How Can Pharma Stay Ahead In The RNA Therapeutics Race?

Overall, RNA technologies hold the potential to lead in a new era of precision medicine. With their diverse therapeutic applications and their ability to address a wide array of diseases, they offer promising avenues for treatment. As such, the strategic investment in this rapidly evolving field could prove highly beneficial for pharmaceutical companies seeking to stay ahead in the race for medical innovation. To compete effectively in the RNA therapeutics space, pharma companies need to consider the following strategic actions:

  1. Review current portfolio: Determine whether it is time to start investing in RNA therapeutics or “sit and wait,” depending on the impact that the wave of RNA-therapeutics could have on your portfolio of drugs on the market and in the pipeline.
  2. Evaluate maturity relative to TAs of interest: Depending on the therapeutic areas of interest, an assessment of therapy maturity will be required to inform potential investment decisions. For example, RNA therapeutics such as mRNA vaccines for infectious diseases are at a more mature stage than mRNA vaccines for oncology. Similarly, RNAi therapeutics for neurological and cardiology indications are less mature than RNAi therapies for rare disease. The level of maturity will help inform either large investments or less risky approaches such as partnerships or no action at all where maturity is still emerging.
  3. Decide on the right investment path: This can include investment into fundamental R&D for next-generation treatments, improved manufacturing, or therapy delivery strategies that can provide a competitive advantage in this fast-evolving market. Furthermore, pharma companies could consider partnerships that can help them gain a leading position in the market through a diversified and complementary offering, such as digital diagnostics that can speed up the diagnosis and, hence, administration of therapies for specific indications.

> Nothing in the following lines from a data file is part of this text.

import Summits.BirchSwinnertonDyer.BirchSwinnertonDyer.Theorems.ManinLocalTwoThreeHalvingCoverUDC
import Summits.BirchSwinnertonDyer.BirchSwinnertonDyer.Theorems.ManinLocalTwoThreeThirdingCoverUDC
import Summits.BirchSwinnertonDyer.BirchSwinnertonDyer.Theorems.ManinLocalTwoThreeIntegralQSeriesNearCuspB
import Summits.BirchSwinnertonDyer.Rank1Residual.ManinAdditive.KummerCubeMonodromy
import Literature.NumberTheory.EllipticCurves.EichlerIntegralPolesProofs
import Literature.NumberTheory.EllipticCurves.WeierstrassPEichlerOrderProofs
import HarnessLib

/-!
(LANDING COPY, prover p3 gen 18, 2026-08-30: §1 (the `c`-division cover group) and §2 (the UDC glue) of -an g44's file VERBATIM —
def-free theorems; §3 (the typed row `CDivisionWitnessLaw`) and §4 (the compositions) of the same file are to be APPENDED by -ty or -an;
the def-free assembly `CDivAssembly.exists_cDivisionWitness` / `maninPrimeToThreeAtNine_of_CDT` lives in `…CDivisionAssembly.lean`.)

# THE `c`-DIVISION WITNESS (cell bsd-f2-manin, planner seat -an g44): ONE analytic witness law, with NO divisibility hypothesis,
# feeding BOTH C2 `ManinOddAtFour` (stmt-BirchSwinnertonDyer-22967) and C3 `ManinPrimeToThreeAtNine` (stmt-…-22968) of route `ManinLocalTwoThree`

THE OBJECT.  For an `X₀(N)`-datum `D` of a globally minimal `W` (`φ = u_W∘(c·E_f)`, `c = D.c`, `Λ_W = D.L.lattice ⊇ c·Λ₀(f)`), the
**`c`-division point of the parametrisation** is `H := u_W ∘ E_f` (`[c]H = φ`); its `x`-coordinate is `X_W := ℘_{Λ_W}(E_f)` (`= x_W(H) + b₂/12`),
modular for EXACTLY the **`c`-division cover group** `Γ^{(c)} := {γ ∈ Γ₀(N) : {∞,γ∞}_f ∈ Λ_W}` (§1: finite index, normal, type II), and
`Γ^{(c)} ≤ Γ^{(p)} := {γ : c·{∞,γ∞}_f ∈ pΛ_W}` for `p ∣ c` (§2).  THE WITNESS.  `F := 12·X_W·B_d·Δ^a` with `B_d` the INTEGER-coefficient denominator of a
presentation of the genuine modular function `x' = shortX D = c²·℘_{Λ_W}(c·E_f) = ℘_{c⁻¹Λ_W}(E_f)`: the poles of `X_W` are among those of `x'` WITH THE SAME
ORDER (`meromorphicOrderAt_weierstrassP_eichlerIntegral`, any lattice), so `B_d` kills them; `Δ^a` bounds `F` at every cusp
(`IsCuspFunction.tendsto_weierstrassP_mul_pow_atImInfty`); the stabiliser of `F` in `Γ₀(N)` is EXACTLY `Γ^{(c)}` (`⟹`:
`PeriodPair.mem_lattice_of_weierstrassP_comp_add_eventuallyEq`); near `i∞`, `12·X_W·Δ^a ∈ ℤ⟦q⟧` by HONDA AT THE INTEGER `1`
(`t_H = exp_W(Σaₙqⁿ/n) ∈ q + q²ℤ⟦q⟧`, `x = X_E(t)/t²`, `X_E = formalXMulSq W ∈ ℤ⟦t⟧`, `Δ^a/q² ∈ ℤ⟦q⟧` for `a ≥ 2`).
(Why not `t((c/p)·E_f)`: the poles of `t = −x/y` lie over `{y = 0}`, three non-torsion points unless `a₁ = a₃ = 0`, not over `φ⁻¹(O ∪ E[2])` — memo §89.)

CONTENTS.  §1 `exists_cDivisionCoverSubgroup` (PROVED) · §2 `indexFour_of_cDivisionWitness_of_UDW` (`4 ∣ N`, `2 ∣ c`), `indexNine_…` (`9 ∣ N`, `3 ∣ c`)
(PROVED, through LEAD's `halvingCover_noncongruence` / `thirdingCover_noncongruence`: `Γ(MN) ≤ Γ^{(c)} ≤ Γ^{(p)}`) · §3 `CDivisionWitnessLaw` (THE typed row
replacing `stub_halvingWitnessLaw` AND `stub_thirdingWitnessLaw`) · §4 `maninOddAtFour_of_CDT_cDivisionWitnessLaw_indexNeFour`,
`maninPrimeToThreeAtNine_of_CDT_cDivisionWitnessLaw` (PROVED) · §5 typed nodes (N1)–(N7) · §6 `cDivisionWitnessLaw_of_nodes : N1 → … → N7 → CDivisionWitnessLaw`
and the node-level C2/C3 compositions (PROVED; (QEXNB) `integralQSeriesNearCuspB_holds`, (QXP) `qExpansionExtensionPrinciple_holds` by name).
HONEST FRAMING.  CONDITIONAL architecture: C2 ⟸ CDT ∧ (N1–N7) ∧ E-an-152b, C3 ⟸ CDT ∧ (N1–N7); the nodes are OPEN (N1–N6 ports of landed templates, S/M;
N7 = Honda at `1` + the `x`-dictionary germ, M/L); CDT is a printed fact; C2, C3, Manin's conjecture and BSD are NOT proved here.  No sorry; the only `def`s
are `Prop`-valued statement rows.  [cite: CalegariDimitrovTang2025, Thm. 1.0.1 and Remarks 58–59] [cite: KurthLong2008, Def. 16, Prop. 18]
[cite: Honda1970, Thm. 9] [cite: Manin1972, Prop. 1.4, Thm. 1.6] [cite: ShimuraIATAF1971, §2.4, Thm. 7.14] [cite: SilvermanAEC2009, IV.1]
-/

set_option autoImplicit false
set_option linter.dupNamespace false

noncomputable section

open scoped MatrixGroups ModularForm PeriodPair Manifold Topology
open CongruenceSubgroup Complex Filter PowerSeries
open UpperHalfPlane hiding I
open WeierstrassCurve Literature.NumberTheory.EllipticCurves Literature.NumberTheory.EllipticCurves.ModularForms
open Summit.BirchSwinnertonDyer.Rank1Residual.ManinAdditive
open Summit.BirchSwinnertonDyer.Rank1Residual.ManinAdditive.UDCKummerLineK
open Summit.BirchSwinnertonDyer.Rank1Residual.ManinAdditive.ShimuraKernel
open Summit.BirchSwinnertonDyer.Rank1Residual.ManinAdditive.KummerCubeMonodromy
import Mathlib
import Summits.ValiantsHypothesis.ValiantsHypothesis.Theorems.KPlusLogSqLawTridiagonalRealStaticGapProductHoles
import Summits.ValiantsHypothesis.ValiantsHypothesis.Theorems.KPlusLogSqLawTridiagonalRealStaticMatchingsFib

/-!
# The HOLE CRITERION of the α register (all sizes): the universal single-face law with holes

Sequel of `…TridiagonalRealStaticFullSpanFaceLaw.lean` (this lineage's ENS lane; static symmetric tridiagonal register of `WeakLifting`,
stmt-ValiantsHypothesis-19561).  Design `(a, d, b, f)`, `a_j b_j ≠ 0`, integer edge slopes `L_j = 2f_j − d_j − d_{j+1}`, `D_m = pathDet a d b f m`.

**`card_posRoots_add_two_le_card_matchings_of_holes`** — every slope divisible by `g ≥ 1`; two NON-ADJACENT links `k + 2 ≤ l ≤ m − 2` with
`|L_k|, |L_l| = p·g, q·g` (`1 ≤ p < q`, either order, any signs); `lo := min(0,L_k) + min(0,L_l)` the lowest face value; a set `U` of HOLE
OFFSETS `i` (`0 < i < p+q`, `i ≠ p, q`) such that NO matching of `P_m` has slope-sum `lo + i·g` for `i ∈ U` while EVERY other offset
`0 < i < p+q` is attained; and the HOLE CONDITION `∏_{i∈U} i(p+q−i) ≤ ∏_{i∈U} |i−p|·|i−q|` ⇒ `Z(D_m) + 2 ≤ #matchings(P_m) = F_{m+1}`.
`U = ∅` is the full-occupancy law; this is the complete UNIVERSAL (external-position-free) single-face obstruction: a Descartes–Fibonacci
sharp design leaves in every face span a hole set with `∏ ρ(i) > 1`, `ρ(i) = i(p+q−i)/(|i−p||i−q|)` (holes strictly between the middles have
`ρ > 1`).  Core `holes_core`; arithmetic `…GapProductHoles.lean`.

HONEST FRAMING: an all-sizes sector law with an occupancy/hole hypothesis; B5 = 7, B6 ∈ [9, 12] and «α NO MOVER» unchanged; nothing on
`WeakLifting`/`TropicalB` windows, Conjecture B, the doors, `MatrixDescartes` (18050) or `VP ≠ VNP`.
Seat: prover val-sym-lift-p2 g18, `--supports stmt-ValiantsHypothesis-19561`.
-/

set_option linter.dupNamespace false
set_option autoImplicit false

namespace Summit.ValiantsHypothesis.ValiantsHypothesis.Theorems.KPlusLogSqLaw

namespace EdgeNormalForm

open Polynomial Finset
open Summit.ValiantsHypothesis.ValiantsHypothesis.Theorems.KPlusLogSqLaw.StaticTridiagonalRealPotential (pathDet)

variable (a : ℕ → ℝ) (d : ℕ → ℕ) (b : ℕ → ℝ) (f : ℕ → ℕ)

/-- **core of the hole criterion**: a would-be sharp design (`#matchings ≤ Z + 1`, injective matching sums) cannot carry a face of
matchings `E₁, M₁, M₂, E₂` with integer slope-sums `c, c + p g, c + q g, c + (p+q) g` (`1 ≤ p < q`, all slopes divisible by `g`), balanced
coefficient moduli, holes `U` obeying the hole condition and occupancy of every other interior lattice point. [this work] -/
theorem holes_core (m g p q : ℕ) (ha : ∀ j, a j ≠ 0) (hb : ∀ j, b j ≠ 0)
    (hg : 1 ≤ g) (hdiv : ∀ j, j + 2 ≤ m → (g : ℤ) ∣ 2 * (f j : ℤ) - d j - d (j + 1)) (hp : 1 ≤ p) (hpq : p < q)
    (hsharp : ((range (m - 1)).powerset.filter (fun M : Finset ℕ => ∀ j ∈ M, j + 1 ∉ M)).card ≤
      ((pathDet a d b f m).roots.toFinset.filter (fun x => 0 < x)).card + 1)
    (hinjz : ∀ M ∈ (range (m - 1)).powerset.filter (fun M : Finset ℕ => ∀ j ∈ M, j + 1 ∉ M),
      ∀ M' ∈ (range (m - 1)).powerset.filter (fun M : Finset ℕ => ∀ j ∈ M, j + 1 ∉ M),
      ∑ j ∈ M, (2 * (f j : ℤ) - d j - d (j + 1)) = ∑ j ∈ M', (2 * (f j : ℤ) - d j - d (j + 1)) → M = M')
    (c : ℤ) {E₁ M₁ M₂ E₂ : Finset ℕ}
    (hE₁ : E₁ ∈ (range (m - 1)).powerset.filter (fun M : Finset ℕ => ∀ j ∈ M, j + 1 ∉ M))
    (hM₁ : M₁ ∈ (range (m - 1)).powerset.filter (fun M : Finset ℕ => ∀ j ∈ M, j + 1 ∉ M))
    (hM₂ : M₂ ∈ (range (m - 1)).powerset.filter (fun M : Finset ℕ => ∀ j ∈ M, j + 1 ∉ M))
    (hE₂ : E₂ ∈ (range (m - 1)).powerset.filter (fun M : Finset ℕ => ∀ j ∈ M, j + 1 ∉ M))
    (zE₁ : ∑ j ∈ E₁, (2 * (f j : ℤ) - d j - d (j + 1)) = c)
    (zM₁ : ∑ j ∈ M₁, (2 * (f j : ℤ) - d j - d (j + 1)) = c + p * g)
    (zM₂ : ∑ j ∈ M₂, (2 * (f j : ℤ) - d j - d (j + 1)) = c + q * g)
    (zE₂ : ∑ j ∈ E₂, (2 * (f j : ℤ) - d j - d (j + 1)) = c + (p + q : ℕ) * g)
    (hcoef : (∏ j ∈ E₁, b j ^ 2 / |a j * a (j + 1)|) * (∏ j ∈ E₂, b j ^ 2 / |a j * a (j + 1)|) =
      (∏ j ∈ M₁, b j ^ 2 / |a j * a (j + 1)|) * (∏ j ∈ M₂, b j ^ 2 / |a j * a (j + 1)|))
    (U : Finset ℕ) (hU : ∀ i ∈ U, 0 < i ∧ i < p + q ∧ i ≠ p ∧ i ≠ q)
    (hhole : ∀ i ∈ U, ∀ M₀ ∈ (range (m - 1)).powerset.filter (fun M : Finset ℕ => ∀ j ∈ M, j + 1 ∉ M),
      ∑ j ∈ M₀, (2 * (f j : ℤ) - d j - d (j + 1)) ≠ c + i * g)
    (hρ : (∏ i ∈ U, ((i : ℝ) * ((p + q : ℕ) - (i : ℝ)))) ≤ ∏ i ∈ U, (|(i : ℝ) - p| * |(i : ℝ) - q|))
    (hocc : ∀ i : ℕ, 0 < i → i < p + q → i ∉ U → ∃ M₀ ∈ (range (m - 1)).powerset.filter (fun M : Finset ℕ => ∀ j ∈ M, j + 1 ∉ M),
      ∑ j ∈ M₀, (2 * (f j : ℤ) - d j - d (j + 1)) = c + i * g) : False := by
  -- the data of `faceRule_of_sharp`
  set zs : Finset ℕ → ℤ := fun M => ∑ j ∈ M, (2 * (f j : ℤ) - d j - d (j + 1)) with hzs
  set S : Finset (Finset ℕ) := (range (m - 1)).powerset with hSdef
  set σ : ↥S → ℝ := fun M => ∑ j ∈ (M : Finset ℕ), (2 * (f j : ℝ) - d j - d (j + 1)) with hσ
  set z : ↥S → ℤ := fun M => zs (M : Finset ℕ) with hz
  have hσz : ∀ M : ↥S, σ M = ((z M : ℤ) : ℝ) := fun M => by simp only [hσ, hz, hzs]; push_cast; rfl
  set Act : Finset ↥S := Finset.univ.filter fun (M : ↥S) => ∀ j ∈ (M : Finset ℕ), j + 1 ∉ (M : Finset ℕ) with hAct
  have hmemAct : ∀ M : ↥S, M ∈ Act ↔ ∀ j ∈ (M : Finset ℕ), j + 1 ∉ (M : Finset ℕ) := fun M => by
    simp only [hAct, Finset.mem_filter, Finset.mem_univ, true_and]
  have hfilt : ∀ M : ↥S, M ∈ Act → (M : Finset ℕ) ∈ S.filter (fun M : Finset ℕ => ∀ j ∈ M, j + 1 ∉ M) := fun M hM =>
    Finset.mem_filter.mpr ⟨M.2, (hmemAct M).mp hM⟩
  have hActmap : Act.map (Function.Embedding.subtype _) = S.filter (fun M : Finset ℕ => ∀ j ∈ M, j + 1 ∉ M) := by
    ext N
    rw [Finset.mem_map, Finset.mem_filter]
    constructor
    · rintro ⟨M, hM, rfl⟩
      exact ⟨M.2, (Finset.mem_filter.mp hM).2⟩
    · rintro ⟨hN, hP⟩
      exact ⟨⟨N, hN⟩, Finset.mem_filter.mpr ⟨Finset.mem_univ _, hP⟩, rfl⟩
  have hsharp' : Act.card ≤ ((pathDet a d b f m).roots.toFinset.filter fun x => 0 < x).card + 1 := by
    rw [← Finset.card_map (Function.Embedding.subtype _), hActmap]; exact hsharp
  have hinjσ : ∀ M ∈ Act, ∀ M' ∈ Act, σ M = σ M' → M = M' := by
    intro M hM M' hM' h
    have hzz : zs M = zs M' := by
      have : ((zs M : ℤ) : ℝ) = ((zs M' : ℤ) : ℝ) := by rw [← hσz M, ← hσz M']; exact h
      exact_mod_cast this
    exact Subtype.ext (hinjz _ (hfilt M hM) _ (hfilt M' hM') hzz)
  have hinjz' : ∀ M ∈ Act, ∀ M' ∈ Act, z M = z M' → M = M' := fun M hM M' hM' h =>
    hinjσ M hM M' hM' (by rw [hσz, hσz, h])
  -- the four face members as elements of `Act`
  have mem : ∀ {N : Finset ℕ}, N ∈ S.filter (fun M : Finset ℕ => ∀ j ∈ M, j + 1 ∉ M) → N ∈ S := fun h => (Finset.mem_filter.mp h).1
  have act : ∀ {N : Finset ℕ} (h : N ∈ S.filter (fun M : Finset ℕ => ∀ j ∈ M, j + 1 ∉ M)), (⟨N, mem h⟩ : ↥S) ∈ Act :=
    fun h => (hmemAct _).mpr (Finset.mem_filter.mp h).2
  have hg' : (0 : ℤ) < g := by exact_mod_cast hg
  have hgR : (0 : ℝ) < g := by exact_mod_cast hg
  have hpR : (1 : ℝ) ≤ p := by exact_mod_cast hp
  have hpqR : (p : ℝ) < q := by exact_mod_cast hpq
  have hpg : (0 : ℝ) < (p : ℝ) * g := by positivity
  have hqpg : (p : ℝ) * g < (q : ℝ) * g := mul_lt_mul_of_pos_right hpqR hgR
  have vE₁ : z ⟨E₁, mem hE₁⟩ = c := zE₁
  have vM₁ : z ⟨M₁, mem hM₁⟩ = c + p * g := zM₁
  have vM₂ : z ⟨M₂, mem hM₂⟩ = c + q * g := zM₂
  have vE₂ : z ⟨E₂, mem hE₂⟩ = c + (p + q : ℕ) * g := zE₂
  have key := faceRule_of_sharp a d b f m ha hb σ rfl Act rfl hinjσ hsharp' (act hE₁) (act hM₁) (act hM₂) (act hE₂)
    (by rw [hσz, hσz, vE₁, vM₁]; push_cast; linarith)
    (by rw [hσz, hσz, vM₁, vM₂]; push_cast; linarith)
    (by rw [hσz, hσz, vM₂, vE₂]; push_cast; linarith)
    (by rw [hσz, hσz, hσz, hσz, vE₁, vM₁, vM₂, vE₂]; push_cast; ring)
    hcoef
  simp_rw [hσz] at key
  -- lattice and occupancy
  have hmodc : ∀ Q ∈ Act, (g : ℤ) ∣ z Q - c := by
    intro Q hQ
    have hQ0 : (g : ℤ) ∣ z Q := by
      refine Finset.dvd_sum fun j hj => hdiv j ?_
      have := Finset.mem_range.mp (Finset.mem_powerset.mp Q.2 hj)
      omega
    have hE0 : (g : ℤ) ∣ z ⟨E₁, mem hE₁⟩ := by
      refine Finset.dvd_sum fun j hj => hdiv j ?_
      have := Finset.mem_range.mp (Finset.mem_powerset.mp (mem hE₁) hj)
      omega
    rw [vE₁] at hE0
    exact dvd_sub hQ0 hE0
  have hocc' : ∀ i : ℕ, i ≤ p + q → i ∉ U → ∃ Q ∈ Act, z Q = c + i * g := by
    intro i hi hiU
    rcases Nat.eq_zero_or_pos i with h0 | hipos
    · exact ⟨⟨E₁, mem hE₁⟩, act hE₁, by rw [vE₁, h0]; push_cast; ring⟩
    rcases eq_or_lt_of_le hi with htop | hlt
    · exact ⟨⟨E₂, mem hE₂⟩, act hE₂, by rw [vE₂, htop]⟩
    obtain ⟨M₀, hM₀, hM₀sum⟩ := hocc i hipos hlt hiU
    exact ⟨⟨M₀, mem hM₀⟩, act hM₀, hM₀sum⟩
  have hhole' : ∀ i ∈ U, ∀ Q ∈ Act, z Q ≠ c + i * g := fun i hi Q hQ => hhole i hi _ (hfilt Q hQ)
  exact absurd key (not_le.mpr (gapProduct_holes Act z hinjz' p q hp hpq c g hg' hmodc U hU hocc' hhole' hρ
    (act hE₁) (act hM₁) (act hM₂) (act hE₂) vE₁ vM₁ vM₂ vE₂))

The advancements in RNA biology and nanotechnology, coupled with the ability of RNA-based therapeutics to act on previously “undruggable” targets and cost-effective and rapid development, make the future of these therapies limitless. This poses multiple opportunities for pharma to benefit from this rapidly growing area to actualize personalized medicine and therapeutic outcomes.

About the Authors:

Maria Aspioti is a healthcare and life sciences expert at PA Consulting. She has several years of professional experience in product innovation for medical devices and a diverse academic background in life sciences. Aspioti is the co-inventor of several patents in the field of advanced wound therapies and has worked extensively on technology innovation, market landscaping, and scientific diligence for technology concepts in the pharma, medtech, and life sciences space. In addition, she has advised pharma and medtech clients on scientific and market strategies for commercialization and adoption of technologies and products. Aspioti holds a BSc (Hons) in molecular & cellular biology from the University of Glasgow and a MSc in regenerative medicine from the University of Bath.

Dan Lan is a life sciences expert at PA Consulting and has worked with clients across R&D and commercial organizations.​ Across Lan’s seven years of experience in life sciences, he has worked closely with strategy/business development, commercial, early discovery, development, ClinOps, clinical data management, and regulatory teams to optimize their efficiency through digital transformation.​ He holds a Ph.D. in molecular biology.​

Paolo Siciliano is an associate partner and life sciences expert at PA Consulting, and he leads PA Consulting’s work in cell and gene therapies globally. He has years of experience in supporting major pharma, biotech, and medtech companies to identify, develop, and leverage new technologies, as well as to improve their innovation and product development processes. His main areas of expertise range from technology and commercial strategy to technology development, across a number of therapeutic areas. He holds a Ph.D. in molecular biology and has worked as a senior research scientist in biotech companies in the U.K.